1. Have agents emit chatter in a structured format. Have them emit hypotheses, evidence, counterfactuals, invariants, etc. The fully natural language agent chatter is shit for observability, and if you have structured agent output you can actually run script hooks that are very powerful in response to agent input/output.

2. Have agents summarize key evidence from toolcalls, then just drop the tool call output from context (you can give them a tool to retrieve the old value without recomputation, cache tool output in redis and give them a key to retrieve it later if needed). Tool calls dominate context expansion bloat, and once you've extracted evidence the original tool output is very low value.

elpakal•4mo ago
I’ve been playing around with Apple’s Foundation Models, their on device llm has a 4k context window. That’s really been an interesting exercise in context engineering coming from others like Claude and GPT. I think those larger context windows have made me take context engineering for granted.
kcartlidge•3mo ago
Why are we hearing that "studies" have "uncovered the concept of context rot as the number of tokens in the context window increases"? It's obvious, and we've always known this.

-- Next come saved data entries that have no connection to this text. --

/-! ## Pull-back identities `g = (h ∘ C)·|J|` -/

/-- Pull-back identity for `C_E`: `gE(u,v,s) = E_dih(u/(u+v), s, u) · |−u/(u+v)²|` on `BE`.
[folklore] -/
theorem hgh_chartE : ∀ y ∈ {e : Fin 3 → ℝ | 0 < e 0 ∧ 0 < e 1 ∧ e 0 + e 1 < 1 ∧ e 0 < e 2 ∧
      e 2 * (e 0 + e 1) < e 0},
    (fun e : Fin 3 → ℝ => (e 2 - e 0) / (e 0 * (1 - e 0) * (1 - e 2) * (1 - e 0 - e 1) * e 2)) y =
    (fun t : Fin 3 → ℝ => (t 1 - t 2) / (t 0 * (t 0 - t 2) * (1 - t 2) * (1 - t 1) * t 1))
      (fun i : Fin 3 => aeval y ((![X 0, X 2, X 0] : Fin 3 → MvPolynomial (Fin 3) ℚ) i) /
        aeval y ((![X 0 + X 1, 1, 1] : Fin 3 → MvPolynomial (Fin 3) ℚ) i)) *
      |aeval y (-X 0 : MvPolynomial (Fin 3) ℚ) / aeval y ((X 0 + X 1) ^ 2 : MvPolynomial (Fin 3) ℚ)| := by
  rintro y ⟨h0, h1, h01, h02, h2⟩
  rw [chartE_apply]
  simp only [Matrix.cons_val_zero, Matrix.cons_val_one, Matrix.cons_val_two, Matrix.head_cons,
    Matrix.tail_cons, map_neg, map_pow, map_add, aeval_X]
  have hs : 0 < y 0 + y 1 := by positivity
  have hy2 : y 2 < 1 := by nlinarith
  have hs' : (y 0 + y 1) ≠ 0 := hs.ne'
  have hy0 : y 0 ≠ 0 := h0.ne'
  have hy2' : y 2 ≠ 0 := (lt_trans h0 h02).ne'
  have h1y0 : 1 - y 0 ≠ 0 := by apply ne_of_gt; linarith
  have h1y2 : 1 - y 2 ≠ 0 := by apply ne_of_gt; linarith
  have h1uv : 1 - y 0 - y 1 ≠ 0 := by apply ne_of_gt; linarith
  have hkey : y 0 / (y 0 + y 1) - y 0 = y 0 * (1 - y 0 - y 1) / (y 0 + y 1) := by
    field_simp
    ring
  rw [neg_div, abs_neg, abs_of_pos (div_pos h0 (pow_pos hs 2)), hkey]
  field_simp
/-- ★ **EVERY χ-CUBE INSIDE `Ω_{k+1}(t)` LIES IN `qcubes P ∖ Q`** (the (3.3) range minus `Q`), for the 𝐃-cubes of positive side: `Ω_{k+1}(t) ⊆ Omega0(P,Q) =
(hull₂(hull₀(Q̃) ∪ hull₀((B^{k+1}(P))ᶜ)))ᶜ` ((3.5), `fillD_subset`), so a point of such a cube is neither within one layer of `(B^{k+1}(P))ᶜ` (hence in `(B^{k+1}(P))^{∼−1}`, i.e.
the cube is in `qcubes P`) nor in a cube of `Q` (cubes are non-empty).  Companion of def-T's `cubesIn_OmegaOfLabel_subset` (the (3.2) side: `⊆ cubes32 ∖ P`).
[cite: Balaban1988Convergent, (3.5) p.265, (3.3) p.265, (2.1) p.254 (bookkeeping)] -/
theorem cubesIn_OmegaOfLabel_subset_qcubes (hD : 0 < sideD F ν M p g k) (s : SeqOfRecord F ν M g p.K k) (t : LbOfRecord F ν p g k) :
    cubesIn (cubeχ F ν p g k) (OmegaOfLabel F ν M p g k s t) ⊆ qcubes F ν M p g k s t.1 \ t.2.1 := by
  classical
  intro c hc
  rw [mem_cubesIn] at hc
  -- `Ω_{k+1}(t) ⊆ Omega0`
  have hΩ0 : OmegaOfLabel F ν M p g k s t ⊆ Omega0 F ν M p g k s t.1 t.2.1 :=
    (fillD_subset _ _ _).trans Set.inter_subset_left
  -- the two generators of `Omega0ᶜ`
  have hgenQ : hullD (F.P p.K) (sideD F ν M p g k) 0 (cubesχ F ν p g k t.2.1) ⊆ (Omega0 F ν M p g k s t.1 t.2.1)ᶜ := by
    intro x hx
    simp only [Omega0, compl_compl]
    exact subset_hullD_self (F.P p.K) (sideD F ν M p g k) hD 2 _ (Set.mem_union_left _ hx)
  have hgenB : hullD (F.P p.K) (sideD F ν M p g k) 1 (Bdom F ν M p g k s t.1)ᶜ ⊆ (Omega0 F ν M p g k s t.1 t.2.1)ᶜ := by
    intro x hx
    simp only [Omega0, compl_compl]
    have h1 : x ∈ hullD (F.P p.K) (sideD F ν M p g k) 2 (Bdom F ν M p g k s t.1)ᶜ :=
      B15Claim189LambdaPin.hullD_mono_layers (by norm_num : (1 : ℕ) ≤ 2) _ hx
    exact hullD_mono_set 2 ((subset_hullD_self (F.P p.K) (sideD F ν M p g k) hD 0 _).trans Set.subset_union_right) h1
  rw [Finset.mem_sdiff]
  constructor
  · -- `c ∈ qcubes P`: its point set lies in `innerD 1 (B^{k+1}(P))`
    rw [qcubes, mem_cubesIn]
    intro x hx
    simp only [innerD, Set.mem_compl_iff]
    intro hx1
    exact (hgenB hx1) (hΩ0 (hc hx))
  · -- `c ∉ Q`: a cube of `Q` meets `hull₀(Q̃) ⊆ Omega0ᶜ`
    intro hQ
    obtain ⟨x, hx⟩ := cubeEnl_zero_nonempty (F.P p.K) (sideχ F ν p g k) c.2
    have hxQ : x ∈ cubesχ F ν p g k t.2.1 := cubeχ_subset_cubesχ F ν p g k hQ hx
    exact (hgenQ (subset_hullD_self (F.P p.K) (sideD F ν M p g k) hD 0 _ hxQ)) (hΩ0 (hc hx))

end Geometry

/-! ## §5  Assembled: the support of the step weights of record in (3.2) ∕ (3.3) currency -/

section Support

variable (ν : Stage7Numerics) (M : ℕ) (A₁ : ℝ) (ζ : ZetaOfRecord F N ν M) (p : B12.RunParams) (g : ℕ → ℝ) (k : ℕ)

Agents are stateless, hence the need for context. This means that all they know about the ongoing session is what's in that context (generally speaking). As the context grows any particular element within it becomes a smaller and smaller percentage of the whole. The LLM is not 'losing focus'; it's being diluted with more tokens. But then I suppose anthropomorphism comes naturally to a company named Anthropic, and 'losing focus' does make it sound more human.

They didn't need a study and article, but it likely contributes towards the mystique. Hence the use of phrases like "this results in n² pairwise relationships for n tokens" to make it sound more erudite and revelatory.